The covering radius and Lr -quantization error (r > 1) of a sampling design are key factors for the derivation of error bounds for function approximation or integration; see for instance [2, Prop. 3.2], [9, Chap.11], [5]. Constructions of designs with small covering radii or small quantization error have received a lot of attention, in particular those forming regular patterns such as lattices [1]. Incremental constructions, although of major practical interest, have received less attention. There exist bounds on the covering radius (also called dispersion) for low discrepancy sequences used in Quasi-Monte Carlo methods [3, Chap. 6], but they are extremely pessimistic and the performances of these constructions are rather deceiving. Three incremental constructions will be presented in the talk, based on the minimization of a Maximum-Mean-Discrepancy by kernel herding [7, 6], on the greedy maximization of an integrated covering measure that defines a submodular set function [4], or on geometrical considerations leading to the greedy-packing algorithm and its boundary-phobic variants. In the later case, performance guarantees can be provided [8]. This work is partly supported by the ANR project INDEX (INcremental Design of EXperiments), nb. ANR- 18-CE91-0007.

References
[1] J.H. Conway and N.J.A. Sloane. Sphere Packings, Lattices and Groups. Springer, New York, 1999. [3rd ed.].
[2] F.J. Narcowich, J.D. Ward, and H. Wendland. Sobolev bounds on functions with scattered zeros, with applications to radial basis function surface fitting. Mathematics of Computation, 74(250):743-763, 2005.
[3] H. Niederreiter. Random Number Generation and Quasi-Monte Carlo Methods. SIAM, Philadelphia, 1992.

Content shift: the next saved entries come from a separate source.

/-
Copyright: b2b-lace packet (LEAN TYPING SEAT 1 gen 37, node KU-SEP-MUNIFORM-ENVELOPE at `d := 10`: the m-UNIFORM
far axis rows of the column `K_{N,0}`, `|m| ≥ 6`, `N = 2, 3, 4`, by the ENVELOPE device of
`SrwTwistMUniformEnvelope` (truncation order `J = 1` at `β ≤ 15`, `J = 2` at `β ≥ 20`) at the six abscissae of the
certified trigonometric majorant `gset`).  What-if / input-certification lane at `d := 10`; nothing here is a certificate of record.
-/
import Literature.Probability.FitznerVanDerHofstad2017.SrwTwistMUniformEnvelope
import Literature.Probability.FitznerVanDerHofstad2017.SrwKZeroFarRowsD10
import Literature.Probability.FitznerVanDerHofstad2017.SrwTrigMajorantEncl
import Literature.Probability.FitznerVanDerHofstad2017.SrwRegionSplitAxisCells
import Literature.Probability.FitznerVanDerHofstad2017.SrwIntegralMonotone
import Literature.Probability.FitznerVanDerHofstad2017.SrwITableD10Origin
import Literature.Probability.FitznerVanDerHofstad2017.SrwSeedEnclD10ClassesX
import Literature.Probability.FitznerVanDerHofstad2017.SrwSeedEnclD10ClassesY
import Literature.Analysis.FunctionSpaces.BesselJLiteralCertTable
import HarnessLib

/-!
# `K_{N,0}(m e_i; 10)` for EVERY `|m| ≥ 6` at once (`N = 2, 3, 4`): the far axis rows by the `J ≤ 2` ENVELOPE

CITATION HEADER (PLACEMENT v2). Part of the certified REPRODUCTION of the numerical inputs of
R. Fitzner, R. van der Hofstad, *Generalized approach to the non-backtracking lace expansion*,
Probab. Theory Related Fields 169 (2017) 1041–1119 [NoBLE17-I] (arXiv:1506.07969): the SRW Fourier
integrals `I_{n,l}` (5.1) p. 1090 and `K_{n,l}(x) = ∫ D̂^l Ĉ^n cos(k·x)` (5.15) p. 1092, evaluated through
Bessel rows §5.1.1 (5.2)–(5.5) pp. 1089–1090 (the notebook `SRW.nb`); Bessel facts from NIST DLMF §10.2.2,
§10.14.4, §10.35.2 [DLMF].  Nothing in this file is a claim of the paper beyond those formulas; everything below
is PROVED (standard axioms) from landed tree modules.

## What this module adds

`SrwKZeroFarRowsD10` bounds the far axis `|m| ≥ 6` of `K_{N,0}(m e_i; 10)` (`N = 1, 2, 3`) through the `J = 0`
m-uniform device, whose error carries the full first Bessel order tail `2δ_0(β/d)` and is too large at `N = 4`.
This module replaces the device by the ENVELOPE of `SrwTwistMUniformEnvelope`
(`abs_srwTwist_sub_lit_pow_mul_srwI_le_envelope_twoLevel_cast`) at truncation order `J = 1` for `β ∈ {5, 10, 15}`
and `J = 2` for `β ∈ {20, 25, 30}` (the per-abscissa optimum at `N = 3, 4` among `J ≤ 4` with these seeds): the
orders `j ≤ J` of the Bessel row enter EXACTLY through the multinomial expansion of the row-truncated object over
the count vectors `k : Fin (J+1) → ℕ`, `Σ k_j = 10`, each profile seed bounded m-UNIFORMLY by the two-level table
`farI N` of `SrwKZeroFarRowsD10` (classes `[6]`, `[1,6]`, `[1,1,6,6]` by the number of nonzero coordinates),
and only the tail `Σ_{l≥0}|J_{l+J+1}(β/d)| ≤ deltaJB‹β›` (`besselTailJQ J`, orders `J+1 … 16` from the 24-digit
tables `JLit.jlitY05 … jlitY30`, the rest geometric) is paid at the coarse two-level seeds:

* `FarRowEnvD10.srwK_zero_farEnv_d10_n2 / _n3 / _n4`:
  `6 ≤ |m| → K_{N,0}(m e_i; 10) ≤ A_N` for every axis `i`, with
  `A_2 = 221323 / 10⁶`, `A_3 = 277730 / 10⁶`, `A_4 = 470660 / 10⁶` (the literal right-hand sides of the three theorems;
  the `J = 0` rows of `SrwKZeroFarRowsD10` are `221423 / 10⁶`, `286086 / 10⁶` and — at `N = 4` — none).

Route (all ingredients landed, by name; identical to `SrwKZeroFarRowsD10` but for the device):
`SrwTrigMajorantEncl.srwK_zero_single_le_uniform_gset_cast` (`M = 6`; origin enclosure `SrwITableD10Origin`; plain
seeds `12 e_0 ≤ [6]`, `6e_0 + 6e_1 ≤ [1,6]`), and at the six abscissae `β_r = 5r + 5` the bounds
`|Tw_N(m e_0; β_r) − p_0^{10} · I_{N,0}(0)| ≤ envEB‹β_r› N` for ALL `|m| ≥ 6`, `envEB‹β› N = envBoundQ 10 J pTabB‹β›
10⁻²⁴ deltaJB‹β› (ITableD10.tabHi N 0) (farI N)` (`J = 1, 1, 1, 2, 2, 2`) a CLOSED RATIONAL TERM (no decimal value is asserted for it;
`pTabB‹β› j = Q_j/10²⁴` the table literals).  The three row literals `A_N` are certified against the assembled
rational bound by `decide +kernel`.

This is an INPUT-CERTIFICATION module: it fixes `d = 10` only inside namespace `FarRowEnvD10`, asserts nothing
about any bootstrap and instantiates no `…Of` certificate.  Epistemic status / lane: what-if /
input-certification at `d := 10`; nothing here is a certificate of record; no dimension sentence.

## References
* R. Fitzner, R. van der Hofstad, *Generalized approach to the non-backtracking lace expansion*,
  Probab. Theory Related Fields 169 (2017) 1041–1119, §5.1 pp. 1089–1093. [FitznerVanDerHofstad2016NoBLE]
* NIST Digital Library of Mathematical Functions, §10.2.2, §10.14.4, §10.35.2. [DLMF]
-/

namespace Literature.Probability.FitznerVanDerHofstad2017

open _root_.MeasureTheory Finset
open scoped BigOperators Nat
open Literature.Analysis.FunctionSpaces (besselJ)
open Literature.Analysis.FunctionSpaces.JLit
open TrigEncl SeedCert

namespace FarRowEnvD10

/-! ### §1. The scalar inputs at `d := 10`, `M = 6`, `J = 1` (`β ≤ 15`) / `J = 2` (`β ≥ 20`) -/

/-- `p_j = Q_j/10²⁴`, the 24-digit literals of `J_j(1 / 2)` (`JLit.jlitY05`, `j < 17`). [cite: DLMF, §10.2.2] -/
def pTabB05 : ℕ → ℚ := fun j => (jlitY05.Q j : ℚ) / 10 ^ 24

/-- The order-tail bound `Σ_{l≥0}|J_{l+2}(1 / 2)| ≤ deltaJB05` from the table `JLit.jlitY05` (`besselTailJQ 1`).
[cite: DLMF, §10.14.4] -/
def deltaJB05 : ℚ := besselTailJQ 1 (1 / 2) jlitY05.Q

/-- `p_j = Q_j/10²⁴`, the 24-digit literals of `J_j(1)` (`JLit.jlitY10`, `j < 17`). [cite: DLMF, §10.2.2] -/
def pTabB10 : ℕ → ℚ := fun j => (jlitY10.Q j : ℚ) / 10 ^ 24

/-- The order-tail bound `Σ_{l≥0}|J_{l+2}(1)| ≤ deltaJB10` from the table `JLit.jlitY10` (`besselTailJQ 1`).
[cite: DLMF, §10.14.4] -/
def deltaJB10 : ℚ := besselTailJQ 1 (1) jlitY10.Q

/-- `p_j = Q_j/10²⁴`, the 24-digit literals of `J_j(3 / 2)` (`JLit.jlitY15`, `j < 17`). [cite: DLMF, §10.2.2] -/
def pTabB15 : ℕ → ℚ := fun j => (jlitY15.Q j : ℚ) / 10 ^ 24

/-- The order-tail bound `Σ_{l≥0}|J_{l+2}(3 / 2)| ≤ deltaJB15` from the table `JLit.jlitY15` (`besselTailJQ 1`).
[cite: DLMF, §10.14.4] -/
def deltaJB15 : ℚ := besselTailJQ 1 (3 / 2) jlitY15.Q

/-- `p_j = Q_j/10²⁴`, the 24-digit literals of `J_j(2)` (`JLit.jlitY20`, `j < 17`). [cite: DLMF, §10.2.2] -/
def pTabB20 : ℕ → ℚ := fun j => (jlitY20.Q j : ℚ) / 10 ^ 24

/-- The order-tail bound `Σ_{l≥0}|J_{l+3}(2)| ≤ deltaJB20` from the table `JLit.jlitY20` (`besselTailJQ 2`).
[cite: DLMF, §10.14.4] -/
def deltaJB20 : ℚ := besselTailJQ 2 (2) jlitY20.Q

/-- `p_j = Q_j/10²⁴`, the 24-digit literals of `J_j(5 / 2)` (`JLit.jlitY25`, `j < 17`). [cite: DLMF, §10.2.2] -/
def pTabB25 : ℕ → ℚ := fun j => (jlitY25.Q j : ℚ) / 10 ^ 24

/-- The order-tail bound `Σ_{l≥0}|J_{l+3}(5 / 2)| ≤ deltaJB25` from the table `JLit.jlitY25` (`besselTailJQ 2`).
[cite: DLMF, §10.14.4] -/
def deltaJB25 : ℚ := besselTailJQ 2 (5 / 2) jlitY25.Q

/-- `p_j = Q_j/10²⁴`, the 24-digit literals of `J_j(3)` (`JLit.jlitY30`, `j < 17`). [cite: DLMF, §10.2.2] -/
def pTabB30 : ℕ → ℚ := fun j => (jlitY30.Q j : ℚ) / 10 ^ 24

/-- The order-tail bound `Σ_{l≥0}|J_{l+3}(3)| ≤ deltaJB30` from the table `JLit.jlitY30` (`besselTailJQ 2`).
[cite: DLMF, §10.14.4] -/
def deltaJB30 : ℚ := besselTailJQ 2 (3) jlitY30.Q

/-- The envelope device error at `β = 5` (`y = 1 / 2`), `J = 1`, `M = 6`, order `N`: a closed rational term.
[cite: FitznerVanDerHofstad2016NoBLE, §5.1.1 (5.2)–(5.5) pp. 1089–1090] -/
def envEB05 (N : ℕ) : ℚ :=
  envBoundQ 10 1 pTabB05 (1 / 10 ^ 24) deltaJB05 (ITableD10.tabHi N 0) (FarRowD10.farI N)

/-- The envelope device error at `β = 10` (`y = 1`), `J = 1`, `M = 6`, order `N`: a closed rational term.
[cite: FitznerVanDerHofstad2016NoBLE, §5.1.1 (5.2)–(5.5) pp. 1089–1090] -/
def envEB10 (N : ℕ) : ℚ :=
  envBoundQ 10 1 pTabB10 (1 / 10 ^ 24) deltaJB10 (ITableD10.tabHi N 0) (FarRowD10.farI N)

/-- The envelope device error at `β = 15` (`y = 3 / 2`), `J = 1`, `M = 6`, order `N`: a closed rational term.
[cite: FitznerVanDerHofstad2016NoBLE, §5.1.1 (5.2)–(5.5) pp. 1089–1090] -/
def envEB15 (N : ℕ) : ℚ :=
  envBoundQ 10 1 pTabB15 (1 / 10 ^ 24) deltaJB15 (ITableD10.tabHi N 0) (FarRowD10.farI N)

/-- The envelope device error at `β = 20` (`y = 2`), `J = 2`, `M = 6`, order `N`: a closed rational term.
[cite: FitznerVanDerHofstad2016NoBLE, §5.1.1 (5.2)–(5.5) pp. 1089–1090] -/
def envEB20 (N : ℕ) : ℚ :=
  envBoundQ 10 2 pTabB20 (1 / 10 ^ 24) deltaJB20 (ITableD10.tabHi N 0) (FarRowD10.farI N)

/-- The envelope device error at `β = 25` (`y = 5 / 2`), `J = 2`, `M = 6`, order `N`: a closed rational term.
[cite: FitznerVanDerHofstad2016NoBLE, §5.1.1 (5.2)–(5.5) pp. 1089–1090] -/
def envEB25 (N : ℕ) : ℚ :=
  envBoundQ 10 2 pTabB25 (1 / 10 ^ 24) deltaJB25 (ITableD10.tabHi N 0) (FarRowD10.farI N)

/-- The envelope device error at `β = 30` (`y = 3`), `J = 2`, `M = 6`, order `N`: a closed rational term.
[cite: FitznerVanDerHofstad2016NoBLE, §5.1.1 (5.2)–(5.5) pp. 1089–1090] -/
def envEB30 (N : ℕ) : ℚ :=
  envBoundQ 10 2 pTabB30 (1 / 10 ^ 24) deltaJB30 (ITableD10.tabHi N 0) (FarRowD10.farI N)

[4] A. Nogales Gómez, L. Pronzato, and M.-J. Rendas. Incremental space-filling design based on coverings and spacings: improving upon low discrepancy sequences. Journal of Statistical Theory and Practice, 2021. (to appear, HAL preprint hal-02987983).
[5] G. Pagès. A space quantization method for numerical integration. Journal of Computational and Applied Mathematics, 89(1):138, 1997.

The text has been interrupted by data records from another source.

/-- Exponent vectors in the antidiagonal `Finset.univ.finsuppAntidiag t` are exactly those of degree `t`.
[folklore] -/
private theorem mem_finsuppAntidiag_univ_iff_degree {t : ℕ} {m : σ →₀ ℕ} :
    m ∈ (Finset.univ : Finset σ).finsuppAntidiag t ↔ m.degree = t := by
  rw [Finset.mem_finsuppAntidiag', Finsupp.degree_apply]
  simp [Finsupp.sum]

/-- **`I_d` for homogeneous generators**: if `I = (φ_j)` with `φ_j` homogeneous of degree `e_j`, then the
forms of degree `d` in `I` are exactly the `K`-linear combinations of the products `x^m · φ_j` with
`|m| + e_j = d` ("every form of degree `μ` in `⟨φ⟩` is `Σ_{d_j ≤ μ} (h_j)_{μ - d_j} φ_j`"; the family is
indexed by all `j` and all `m` of degree `d − e_j`, the entries with `e_j > d` being set to `0`).
[cite: CossartJannsenSaito2020, Lemma 2.2 (proof)] -/
theorem idealDegree_span_eq_span_monomial_mul {ι : Type*} [Fintype ι] (φ : ι → MvPolynomial σ K)
    (e : ι → ℕ) (hφ : ∀ j, (φ j).IsHomogeneous (e j)) (d : ℕ) :
    idealDegree (Ideal.span (Set.range φ)) d =
      Submodule.span K (Set.range fun q :
          (Σ j : ι, ↥((Finset.univ : Finset σ).finsuppAntidiag (d - e j))) =>
        if e q.1 ≤ d then monomial (q.2 : σ →₀ ℕ) (1 : K) * φ q.1 else 0) := by
  classical
  refine le_antisymm ?_ (Submodule.span_le.mpr ?_)
  · -- `⊆`: write `f = Σ c_j φ_j`, take degree-`d` components, expand `(c_j)_{d - e_j}` in monomials
    intro f hf
    obtain ⟨hfI, hfd⟩ := hf
    obtain ⟨c, hc⟩ := Ideal.mem_span_range_iff_exists_fun.mp hfI
    rw [← homogeneousComponent_eq_self hfd, ← hc, map_sum]
    refine Submodule.sum_mem _ fun j _ => ?_
    by_cases hj : e j ≤ d
    · obtain ⟨t, ht⟩ := Nat.exists_eq_add_of_le' hj
      -- `(c_j φ_j)_d = φ_j (c_j)_t`, `t = d - e_j`
      have hcomp : homogeneousComponent d (c j * φ j) = φ j * homogeneousComponent t (c j) := by
        rw [ht, mul_comm]
        exact homogeneousComponent_mul_add_of_isHomogeneous (hφ j) (c j) t
      rw [hcomp, homogeneousComponent_apply, Finset.mul_sum]
      refine Submodule.sum_mem _ fun m hm => ?_
      rw [Finset.mem_filter] at hm
      have hmt : m ∈ (Finset.univ : Finset σ).finsuppAntidiag (d - e j) := by
        rw [mem_finsuppAntidiag_univ_iff_degree, hm.2]
        omega
      have hmono : φ j * monomial m (coeff m (c j)) =
          coeff m (c j) • (monomial m (1 : K) * φ j) := by
        rw [smul_eq_C_mul, ← mul_assoc, C_mul_monomial, mul_one, mul_comm]
      rw [hmono]
      refine Submodule.smul_mem _ _ (Submodule.subset_span ⟨⟨j, ⟨m, hmt⟩⟩, ?_⟩)
      simp [hj]
    · rw [homogeneousComponent_mul_eq_zero_of_lt' (hφ j) (not_le.mp hj)]
      exact zero_mem _
  · -- `⊇`: each product lies in `I` and is a form of degree `d`
    rintro _ ⟨⟨j, m, hm⟩, rfl⟩
    by_cases hj : e j ≤ d
    · simp only [hj, if_true]
      refine ⟨Ideal.mul_mem_left _ _ (Ideal.subset_span ⟨j, rfl⟩), ?_⟩
      have hdeg : (m : σ →₀ ℕ).degree = d - e j := mem_finsuppAntidiag_univ_iff_degree.mp hm
      have h := (isHomogeneous_monomial (1 : K) hdeg).mul (hφ j)
      rwa [Nat.sub_add_cancel hj] at h
    · simp only [hj, if_false]
      exact zero_mem _

/-! ## Semicontinuity of `dim_K I(p)_d` -/

/-- **Lower semicontinuity of the Hilbert function of the ideal, one degree.** Let
`g_j ∈ K[P][x_σ]` be forms of degrees `e_j` in `x` with polynomial coefficients in the parameters `P`,
and `I(p) = (g_j(p))_j ⊆ K[x_σ]` the specialised ideal at `p : P → K`. For every `d` and `p₀` there is
`δ ∈ K[P]` with `δ(p₀) ≠ 0` such that `dim_K I(p₀)_d ≤ dim_K I(p)_d` whenever `δ(p) ≠ 0` — the rank of
the specialised coefficient matrix is generically at least its value at `p₀`, witnessed by one minor
("a matrix with coefficients in a field has rank `≤ r` iff all its `(r+1)`-minors vanish",
`Δ^r = V(I_{r+1}(A_univ))`, and the formation of ideals of minors commutes with base change).
[cite: GortzWedhorn2020, (16.1), eq. (16.1.1); (16.3), eq. (16.3.1), Def. 16.5, Prop. 16.6]
[cite: BrunsHerzog1998, §1.4, Lemma 1.4.8] -/
theorem exists_eval_ne_zero_finrank_idealDegree_le {ι : Type*} [Finite ι]
    (g : ι → MvPolynomial σ (MvPolynomial P K)) (e : ι → ℕ) (hg : ∀ j, (g j).IsHomogeneous (e j))
    (p₀ : P → K) (d : ℕ) :
    ∃ δ : MvPolynomial P K, eval p₀ δ ≠ 0 ∧ ∀ p : P → K, eval p δ ≠ 0 →
      finrank K (idealDegree (Ideal.span (Set.range fun j => MvPolynomial.map (eval p₀) (g j))) d) ≤
        finrank K (idealDegree (Ideal.span (Set.range fun j => MvPolynomial.map (eval p) (g j))) d) := by
  classical
  cases nonempty_fintype ι
  -- universal rows `x^m g_j`, `|m| + e_j = d`
  let r : (Σ j : ι, ↥((Finset.univ : Finset σ).finsuppAntidiag (d - e j))) →
      MvPolynomial σ (MvPolynomial P K) :=
    fun q => if e q.1 ≤ d then monomial (q.2 : σ →₀ ℕ) 1 * g q.1 else 0
  have hr : ∀ p : P → K, (fun q => MvPolynomial.map (eval p) (r q)) = fun q :
      (Σ j : ι, ↥((Finset.univ : Finset σ).finsuppAntidiag (d - e j))) =>
      if e q.1 ≤ d then monomial (q.2 : σ →₀ ℕ) (1 : K) * MvPolynomial.map (eval p) (g q.1) else 0 := by
    intro p
    funext q
    by_cases hq : e q.1 ≤ d
    · simp [r, hq, map_monomial]
    · simp [r, hq]
  have hspan : ∀ p : P → K,
      idealDegree (Ideal.span (Set.range fun j => MvPolynomial.map (eval p) (g j))) d =
        Submodule.span K (Set.range fun q => MvPolynomial.map (eval p) (r q)) := by
    intro p
    rw [hr p]
    exact idealDegree_span_eq_span_monomial_mul _ e (fun j => isHomogeneous_map_eval (hg j) p) d
  obtain ⟨δ, h₀, hδ⟩ := exists_eval_ne_zero_finrank_span_le r p₀
  refine ⟨δ, h₀, fun p hp => ?_⟩
  rw [hspan p₀, hspan p]
  exact hδ p hp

[6] L. Pronzato. Performance analysis of greedy algorithms for minimising a maximum mean discrepancy. Statistics and Computing, 2022. (accepted, hal-03114891, arXiv:2101.07564).

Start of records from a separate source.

/-!
# Purely inseparable four-folds — LEDGER PERSISTENCE: `u·G ∈ (x_a, h^d)` survives every `E_a`-keeping band
# step as `T₀u · G′ ∈ (x_a, (T₁h)^d)` (K2(p) lane, slice B, memo (K4); cell `res-dim4-pi`)

[OURS · counted 0 · cell `res-dim4-pi` · K2(p) lane holder res-dim4-p-12 g3's SLICE-B KERNEL ARCHITECTURE MEMO v1.1,
brick (K4) by the holder's signature (2026-08-28 23:28Z), seat res-dim4-p-3 g3.]  Nothing here proves K2(p),
`NoIsolatedTrap p p` or resolution of singularities in dimension ≥ 4 / characteristic `p`.  AI kernel work, weaker
than expert review.

Setting (`…ResConeResidualTransform` = K5(a), `…ResConeExceptionalRestriction` = K3): state `s = (F, r, exc)`,
`x^r ∣ F`, `ord₀ F = o > q`, residual `G = F / x^r`, `d = o − |r|`; point step at `b` in the `x_j`-chart (`b_j = 0`),
`s′ = CentreBlowup.step q univ j b s`, `G′ = s′.F / x^{r′}`; `T_m := chartTransform m univ j ∘ shear j b`.  A
boundary letter `a ≠ j` with `b_a = 0` is KEPT by the step (`r′_a = r_a`).
* §1 `chartTransform_one_shear_X_of_ne` (`T₁ x_a = x_a`), `constantCoeff_chartTransform_zero`,
  `eval_chartTransform_zero_shear` (`(T₀u)(0) = u(0)`: units stay units), degree bookkeeping.
* §2 **`ledger_persist`** — if `1 ≤ r_a < q` and `u·G ∈ (x_a, h^d)` with `h ∈ 𝔪₀`, then
  `T₀u · G′ ∈ (x_a, (T₁h)^d)`; NO shade hypothesis.  Proof: `u G = S x_a + T h^d` forces `ord S ≥ d − 1`, so
  `x_j^d · T_d(uG) = σ_j(shear(uG)) = x_j^d (x_a · T_{d−1}S + T₀T · (T₁h)^d)`; `T₀u · T_dG = T_d(uG)` (K5(a)
  `chartTransform_mul`); `G′ = (lost units) · T_dG − (deleted part)` (K5(a) `divMonomial_step_F_add_deleted`) and every
  deleted monomial `x^{E − r′}` has `q ∣ E_a ≥ r_a ≥ 1`, hence `E_a − r_a ≥ q − r_a ≥ 1`: it lies in `(x_a)`.
* §3 `constantCoeff_chartTransform_one`, `coeff_shear_eq_coeff_shear_homogeneousComponent`,
  `coeff_single_shear_linearForm`, **`ledger_persist_mem_originIdeal`** — the transported contact polynomial
  `T₁h` still vanishes at the child when `lin h = c·ℓ + c′·x_a` (p-11's K9) and `ℓ_j + ℓ·b = 0` ((VT)(i)).
bears_on: LADDER-RESOLUTION:D157-DOOR2 (res-dim4-pi · K2(p) · slice B (K4)).  Supports
stmt-ResolutionOfSingularities-16155 (helper).
-/

set_option linter.dupNamespace false -- mandated namespace of this single-conjunct summit

noncomputable section

namespace Summit.ResolutionOfSingularities.ResolutionOfSingularities.Theorems.PIDim4

namespace ResCone

open MvPolynomial Finset
open Literature.AlgebraicGeometry.Resolution
open Literature.AlgebraicGeometry.Resolution.CentreBlowup
open Literature.AlgebraicGeometry.Resolution.Hauser2010
open Literature.AlgebraicGeometry.Resolution.HauserPerlega2019

variable {K : Type} [Field K]

/-! ## 1. Small transforms and degree bookkeeping -/

/-- A kept boundary letter is fixed: `T₁(x_a) = chartTransform 1 (shear j b x_a) = x_a` for `a ≠ j`, `b_a = 0`.
[folklore] -/
theorem chartTransform_one_shear_X_of_ne {j a : Fin 4} (hja : j ≠ a) {b : Fin 4 → K} (hba : b a = 0) :
    chartTransform 1 Finset.univ j (shear j b (X a : MvPolynomial (Fin 4) K)) = X a := by
  rw [shear_X_of_ne hja.symm, hba, C_0, zero_mul, add_zero]
  unfold chartTransform
  rw [support_X, Finset.sum_singleton]
  have hE : chartExponent 1 Finset.univ j (Finsupp.single a 1) = Finsupp.single a 1 := by
    ext i
    by_cases hij : i = j
    · rw [hij, chartExponent_univ_apply_self, Finsupp.degree_single, Finsupp.single_eq_of_ne hja, Nat.sub_self]
    · rw [chartExponent_apply_of_ne 1 Finset.univ hij]
  rw [coeff_X_same, hE]
  rfl

/-- The constant term of `chartTransform 0 univ j P` is the constant term of `P`. [folklore] -/
theorem constantCoeff_chartTransform_zero (j : Fin 4) (P : MvPolynomial (Fin 4) K) :
    constantCoeff (chartTransform 0 Finset.univ j P) = constantCoeff P := by
  classical
  unfold chartTransform
  rw [map_sum]
  simp_rw [constantCoeff_monomial]
  have hiff : ∀ d ∈ P.support, (chartExponent 0 Finset.univ j d = 0 ↔ (0 : Fin 4 →₀ ℕ) = d) := by
    intro d _
    constructor
    · intro h
      have hdeg : d.degree = 0 := by
        have := congrArg (fun f : Fin 4 →₀ ℕ => f j) h
        simp only [chartExponent_univ_apply_self, Nat.sub_zero, Finsupp.coe_zero, Pi.zero_apply] at this
        exact this
      exact ((Finsupp.degree_eq_zero_iff d).mp hdeg).symm
    · rintro rfl
      ext i
      by_cases hij : i = j
      · rw [hij, chartExponent_univ_apply_self]; rfl
      · rw [chartExponent_apply_of_ne 0 Finset.univ hij]
  rw [Finset.sum_congr rfl fun d hd => if_congr (hiff d hd) rfl rfl, Finset.sum_ite_eq]
  split_ifs with h0
  · rfl
  · exact (MvPolynomial.notMem_support_iff.mp h0).symm

/-- **Units stay units**: `(T₀u)(0) = u(0)` — the constant term of `chartTransform 0 univ j (shear j b u)` is
that of `u`. [folklore] -/
theorem eval_chartTransform_zero_shear [DecidableEq K] (j : Fin 4) (b : Fin 4 → K) (u : MvPolynomial (Fin 4) K) :
    eval 0 (chartTransform 0 Finset.univ j (shear j b u)) = eval 0 u := by
  have h1 : ∀ P : MvPolynomial (Fin 4) K, constantCoeff P = aeval (0 : Fin 4 → K) P := fun P => by
    rw [aeval_zero, Algebra.algebraMap_self_apply]
  have hfun : (fun i => aeval (0 : Fin 4 → K)
      (if i = j then (X j : MvPolynomial (Fin 4) K) else X i + C (b i) * X j)) = (0 : Fin 4 → K) := by
    funext i
    by_cases hij : i = j
    · subst hij; rw [if_pos rfl, aeval_X, Pi.zero_apply]
    · rw [if_neg hij, map_add, map_mul, aeval_X, aeval_X, aeval_C, Pi.zero_apply, Pi.zero_apply, mul_zero,
        add_zero]
  rw [MvPolynomial.eval_zero, constantCoeff_chartTransform_zero, h1, h1]
  unfold shear
  rw [comp_aeval_apply, hfun]

/-- Degrees on the support of a power. [folklore] -/
theorem forall_le_degree_pow {n : ℕ} {P : MvPolynomial (Fin 4) K} (hP : ∀ e ∈ P.support, n ≤ e.degree) :
    ∀ (d : ℕ), ∀ e ∈ (P ^ d).support, d * n ≤ e.degree := by
  intro d
  induction d with
  | zero => intro e _; rw [Nat.zero_mul]; exact Nat.zero_le _
  | succ d ih =>
    intro e he
    rw [pow_succ] at he
    have h := forall_le_degree_mul ih hP e he
    rw [Nat.succ_mul]
    exact h

/-- A polynomial vanishing at the origin has no constant monomial. [folklore] -/
theorem forall_one_le_degree_of_mem_originIdeal {h : MvPolynomial (Fin 4) K} (hh : h ∈ originIdeal K) :
    ∀ e ∈ h.support, 1 ≤ e.degree := by
  intro e he
  by_contra hlt
  have h0 : e = 0 := (Finsupp.degree_eq_zero_iff e).mp (by omega)
  rw [h0, MvPolynomial.mem_support_iff] at he
  exact he ((NarrowApolarity.mem_originIdeal_iff h).mp hh)

/-- Degrees on the support of a difference. [folklore] -/
theorem forall_le_degree_sub {n : ℕ} {P Q : MvPolynomial (Fin 4) K} (hP : ∀ e ∈ P.support, n ≤ e.degree)
    (hQ : ∀ e ∈ Q.support, n ≤ e.degree) : ∀ e ∈ (P - Q).support, n ≤ e.degree := by
  intro e he
  rcases Finset.mem_union.mp (MvPolynomial.support_sub (σ := Fin 4) P Q he) with h | h
  · exact hP e h
  · exact hQ e h

/-- `ord (S · x_a) ≥ n ⇒ ord S ≥ n − 1`. [folklore] -/
theorem forall_le_degree_of_mul_X {n : ℕ} {S : MvPolynomial (Fin 4) K} (a : Fin 4)
    (h : ∀ e ∈ (S * X a).support, n ≤ e.degree) : ∀ e ∈ S.support, n - 1 ≤ e.degree := by
  intro e he
  have hmem : e + Finsupp.single a 1 ∈ (S * X a).support := by
    rw [MvPolynomial.support_mul_X]
    exact Finset.mem_map_of_mem _ he
  have h1 := h _ hmem
  rw [map_add, Finsupp.degree_single] at h1
  omega

/-! ## 2. Ledger persistence -/

section Step

variable [DecidableEq K]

[7] L. Pronzato and A.A. Zhigljavsky. Bayesian quadrature, energy minimization and space-filling design. SIAM/ASA J. Uncertainty Quantication, 8(3):9591011, 2020.
[8] L. Pronzato and A.A. Zhigljavsky. Quasi-uniform designs with asymptotically optimal and near-optimal uniformity constant. hal-03494864, arXiv:2112.10401, 2022.
[9] H. Wendland. Scattered Data Approximation. Cambridge University Press, 2005.

Antoine Souloumiac

Blind reconstruction of an analog band pass signal using only the crossing times of few thresholds of UNKNOWN amplitudes

A classical Analog-to-Digital Converter measures the signal amplitude at fixed time moments (a priori time grid), conversely a Level-Crossing ADC (LC-ADC) measures the time moments when the signal crosses few fixed threshold levels (a priori amplitude grid). The LC-ADC principle allows a very efficient analog circuit but the resulting irregular sampling in time makes necessary the digital reconstruction of the signal spectrum and/or uniform sampling. We show via numerical simulations that a very accurate reconstruction of signal samples is possible, up to a harmless scale (and possibly offset) indetermination, even if the thresholds amplitudes are UNKNOWN, which is true in practice. This blind reconstruction is achieved by computing the intersection of two linear subspaces with standard algebra techniques. Many challenging issues remain open ranging from theoretical performance analysis to practical implementation.